Friston Karl, FitzGerald Thomas, Rigoli Francesco, Schwartenbeck Philipp, O Doherty John, Pezzulo Giovanni
The Wellcome Trust Centre for Neuroimaging, UCL, 12 Queen Square, London, United Kingdom.
The Wellcome Trust Centre for Neuroimaging, UCL, 12 Queen Square, London, United Kingdom; Max-PlanckUCL Centre for Computational Psychiatry and Ageing Research, London, United Kingdom.
Neurosci Biobehav Rev. 2016 Sep;68:862-879. doi: 10.1016/j.neubiorev.2016.06.022. Epub 2016 Jun 29.
This paper offers an active inference account of choice behaviour and learning. It focuses on the distinction between goal-directed and habitual behaviour and how they contextualise each other. We show that habits emerge naturally (and autodidactically) from sequential policy optimisation when agents are equipped with state-action policies. In active inference, behaviour has explorative (epistemic) and exploitative (pragmatic) aspects that are sensitive to ambiguity and risk respectively, where epistemic (ambiguity-resolving) behaviour enables pragmatic (reward-seeking) behaviour and the subsequent emergence of habits. Although goal-directed and habitual policies are usually associated with model-based and model-free schemes, we find the more important distinction is between belief-free and belief-based schemes. The underlying (variational) belief updating provides a comprehensive (if metaphorical) process theory for several phenomena, including the transfer of dopamine responses, reversal learning, habit formation and devaluation. Finally, we show that active inference reduces to a classical (Bellman) scheme, in the absence of ambiguity.
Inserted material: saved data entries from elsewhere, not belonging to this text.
import Summits.ResolutionOfSingularities.ResolutionOfSingularities.Theorems.TameCutClasses
import Summits.ResolutionOfSingularities.ResolutionOfSingularities.Theorems.RiderCutKernels
import Literature.AlgebraicGeometry.Resolution.RegularBlowup
import Literature.AlgebraicGeometry.Resolution.BlowupDisjointCentreSplitting
import HarnessLib

/-!
# TameCutKernels — decomp-res node «TameCut» (lens-4 g21) refining the MaxContactCut aside 32260; tree file 2/3 of the node

Content VERBATIM from the decomp-res lens-4 g21 file `HOME/decomp-res-lens-4/g21/TameCut.lean` (sha256 ad77f9303f4ee357 ≡
`parts/TameCut-NODE-ad77f930.lean`, 786 l, written directly against the tree: no copy of earlier generations).  HOME =
run/shared/lean/pub/decomp-res.  Critic: CRITIC-LEDGER row 134 CLEARED, landing order 2026-08-30T19:16:20Z.

Route-independent, cone-free: §44 THE TAME CONTACT THEOREM along lens-4's `ForcedTower` (hypothesis-free, standard axioms):
`tower_isLocallyNoetherian_isRegular`, `tower_mult_eq`, `tower_stalkIdeal_le_pow`, `tower_absInv_succ`,
`tower_absInv_strictIter`,
`isAbsContactAt_of_tame_sep`, `contactHugging_of_isAbsContactAt_root`, `contactHugging_of_tame_sep` / `_perfect`,
the slab kernels
`noTowerTameSep_of_contact` / `_of_not_contact`, `noTowerTamePerfect_of_contactPerfect`; §45 kernels: `offLocus_iff_cells_g21`,
`tameSepOffLocus_of_contact`, `offLocus_iff_g21`, `nonPrincipal_iff_g21`, `wildHugging_iff_g21` (31572 hypothesis-free),
`tameInsep…_of_imperfect`, `tamePerfect…_of_contactPerfect`, `singularSurface_iff_g21`, `ftt_step_of_g21`.

[WRITER NOTE (decomp-res writer g6): namespace `…Theorems.HugValuationCut` as the whole lens-4 chain; split by the
critic's order into
`TameCutClasses` (cone-free: §43 axes, §45 cell classes, §46 all-weights classes, §47 arithmetic certificate —
the g20 arithmetic
file the critic names for §47 is not in the tree yet), `TameCutKernels` (cone-free: §44 the tame contact theorem +
the §45 kernels /
EXACT re-locations at weight `n`) and `MaxContactCutTameCut` (inside the Theses cone: §46 BY-NAME wiring).  Nothing
else changed.]

(Sources: Giraud1975; EncinasVillamayor2000 Thm. 4.9; BravoGarciaEscamillaVillamayor2012 Lemma 4.6; EGAIV4 §16.8,
Thm. 16.11.2; StacksProject 00TV, 0BIQ; Liu2002 Thm. 8.1.19; BierstoneGrigorievMilmanWlodarczyk2011 §3, Lemma
3.6.2; Kollar2007 3.57; CossartJannsenSaito2020; CossartPiltant2019; Cutkosky2009 Thm. 5.1; Moh1987.)
-/

noncomputable section

open CategoryTheory AlgebraicGeometry IsLocalRing
open Literature.AlgebraicGeometry.Resolution
open Summit.ResolutionOfSingularities.ResolutionOfSingularities.Theorems
open WeakOrderReduction ForcedTowerClasses DivergentTowerClasses MonomialTowerClasses
open HugDimensionClasses HugDimensionKernels SurfaceShadowClasses SurfaceShadowKernels
open ContactShadowClasses (NoTowerImperfect ContactShadow TowerObstructsAll ContactPerfect)
open ContactShadowKernels (noTowerImperfect_of_noTower noTowerImperfect_mono noTower_iff_columns)
open NearPointCut (SingularClass singularSurface_iff_noTower)
open AbsoluteContactClasses (IsAbsContactAt SepResidueAt AbsInv absInv_point hsPortSepResidue sepResidueAt_of_perfectField not_perfectField_of_not_sepResidueAt diffIdeal_restrict_le)

namespace Summit.ResolutionOfSingularities.ResolutionOfSingularities.Theorems.HugValuationCut

/-! ## §44 (g21 · NEW · KERNEL, hypothesis-free, standard axioms) THE TAME CONTACT THEOREM along lens-4's `ForcedTower` -/

section TowerKernel

variable {k : Type} [Field k]

/-- **Every stage of a forced tower with a base root is locally Noetherian and REGULAR** (induction: blow-ups of
locally Noetherian schemes are locally Noetherian; the blow-up of a regular scheme in a regular centre is regular —
tree `IsBlowup.isLocallyNoetherian`, `IsBlowup.isRegular_of_isRegular_subscheme`). (Sources: Liu2002, Thm. 8.1.19;
StacksProject, Tag 02NS.) -/
theorem tower_isLocallyNoetherian_isRegular (T : ForcedTower) (g : T.St 0 ⟶ Spec (.of k)) (hB : IsBase (T.St 0) g) :
    ∀ i, IsLocallyNoetherian (T.St i) ∧ Scheme.IsRegular (T.St i) := by
  intro i
  induction i with
  | zero =>
    haveI : LocallyOfFiniteType g := hB.locallyOfFiniteType
    exact ⟨LocallyOfFiniteType.isLocallyNoetherian g, hB.isRegular⟩
  | succ i ih =>
    haveI := ih.1
    exact ⟨(T.isBlowup i).isLocallyNoetherian,
      IsBlowup.isRegular_of_isRegular_subscheme ih.2 (T.centre_regular i) (T.isBlowup i)⟩

/-- The root of a forced tower with a base is a Noetherian scheme (finite type and quasi-compact over a field). [folklore] -/
theorem tower_isNoetherian_root (T : ForcedTower) (g : T.St 0 ⟶ Spec (.of k)) (hB : IsBase (T.St 0) g) :
    IsNoetherian (T.St 0) := by
  haveI : LocallyOfFiniteType g := hB.locallyOfFiniteType
  haveI := LocallyOfFiniteType.isLocallyNoetherian g
  haveI : QuasiCompact g := hB.quasiCompact
  haveI : CompactSpace ↥(Spec (.of k)) := inferInstance
  haveI : CompactSpace ↥(T.St 0) := QuasiCompact.compactSpace_of_compactSpace g
  exact {}

/-- **The weight is constant along the tower** (the BGMW transform keeps the marking). [folklore] -/
theorem tower_mult_eq (T : ForcedTower) {n : ℕ} (hD : IsDatum n (T.D 0)) : ∀ i, (T.D i).mult = n := by
  intro i
  induction i with
  | zero => exact hD.1
  | succ i ih => rw [T.transform_eq i, MarkedIdeal.transform_mult, ih]

/-- **`I_i,x_i ⊆ 𝔪_{x_i}^n` at every stage** (`x_i` lies in the support of the weight-`n` datum). [folklore] -/
theorem tower_stalkIdeal_le_pow (T : ForcedTower) {n : ℕ} (hD : IsDatum n (T.D 0)) (i : ℕ) :
    stalkIdeal (T.D i).ideal (T.pt i) ≤ maximalIdeal ((T.St i).presheaf.stalk (T.pt i)) ^ n := by
  have h := (MarkedIdeal.mem_support_iff (T.D i) (T.pt i)).mp (T.isolated i).1
  rwa [tower_mult_eq T hD i] at h

/-- **One blow-up of the forced tower preserves the absolute-contact invariant** `AbsInv` (weight `N + 1`): the
tree's scheme-level point round `absInv_point` (chart computation + Giraud's lemma over `ℤ`) at the centre `{x_i}`.
(Sources: EncinasVillamayor2000, Thm. 4.9; BravoGarciaEscamillaVillamayor2012, Lemma 4.6; StacksProject, Tag 0BIQ.) -/
theorem tower_absInv_succ (T : ForcedTower) (g : T.St 0 ⟶ Spec (.of k)) (hB : IsBase (T.St 0) g) {N : ℕ}
    (hD : IsDatum (N + 1) (T.D 0)) (i : ℕ) (H : (T.St i).IdealSheafData) (h : AbsInv (T.D i).ideal H N (T.pt i)) :
    AbsInv (T.D (i + 1)).ideal (strictTransformIdeal (T.π i) (T.centre i) H) N (T.pt (i + 1)) := by
  obtain ⟨hNi, hRi⟩ := tower_isLocallyNoetherian_isRegular T g hB i
  obtain ⟨hNi1, -⟩ := tower_isLocallyNoetherian_isRegular T g hB (i + 1)
  haveI := hNi
  haveI := hNi1
  have hπ := T.isBlowup i
  have hy : (T.π i).base (T.pt (i + 1)) = T.pt i := T.pt_map i
  have hDi1 : (T.D (i + 1)).ideal = controlledTransform (T.π i) (T.centre i) (T.D i).ideal (N + 1) := by
    rw [T.transform_eq i, MarkedIdeal.transform_ideal, tower_mult_eq T hD i]
  rw [hDi1]
  have h' : AbsInv (T.D i).ideal H N ((T.π i).base (T.pt (i + 1))) := by rw [hy]; exact h
  have hIn : stalkIdeal (T.D i).ideal ((T.π i).base (T.pt (i + 1))) ≤ maximalIdeal _ ^ (N + 1) := by
    rw [hy]; exact tower_stalkIdeal_le_pow T hD i
  have hI'n : stalkIdeal (controlledTransform (T.π i) (T.centre i) (T.D i).ideal (N + 1)) (T.pt (i + 1)) ≤
      maximalIdeal _ ^ (N + 1) := by
    have := tower_stalkIdeal_le_pow T hD (i + 1)
    rwa [hDi1] at this
  have hpt' : ((T.centre i).support : Set (T.St i)) = {(T.π i).base (T.pt (i + 1))} := by
    rw [hy]; exact T.centre_support i
  have hcl : IsClosed ({(T.π i).base (T.pt (i + 1))} : Set (T.St i)) := by rw [hy]; exact T.isClosed_pt i
  exact absInv_point hπ hRi (T.centre_regular i) _ H N _ hcl hpt' hIn hI'n h'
本文提供了一种关于选择行为和学习的主动推理解释。它着重于目标导向行为和习惯性行为之间的区别,以及它们如何相互关联。我们表明,当智能体配备状态-动作策略时,习惯会自然地(且自动地)从顺序策略优化中产生。在主动推理中,行为具有探索性(认知性)和利用性(实用性)两个方面,分别对模糊性和风险敏感,其中认知性(解决模糊性)行为促成实用性(寻求奖励)行为以及随后习惯的出现。尽管目标导向策略和习惯性策略通常与基于模型和无模型的方案相关联,但我们发现更重要的区别在于无信念和基于信念的方案之间。潜在的(变分)信念更新为包括多巴胺反应的传递、逆向学习、习惯形成和贬值在内的多种现象提供了一个全面的(如果是隐喻性的)过程理论。最后,我们表明在没有模糊性的情况下,主动推理简化为经典的(贝尔曼)方案。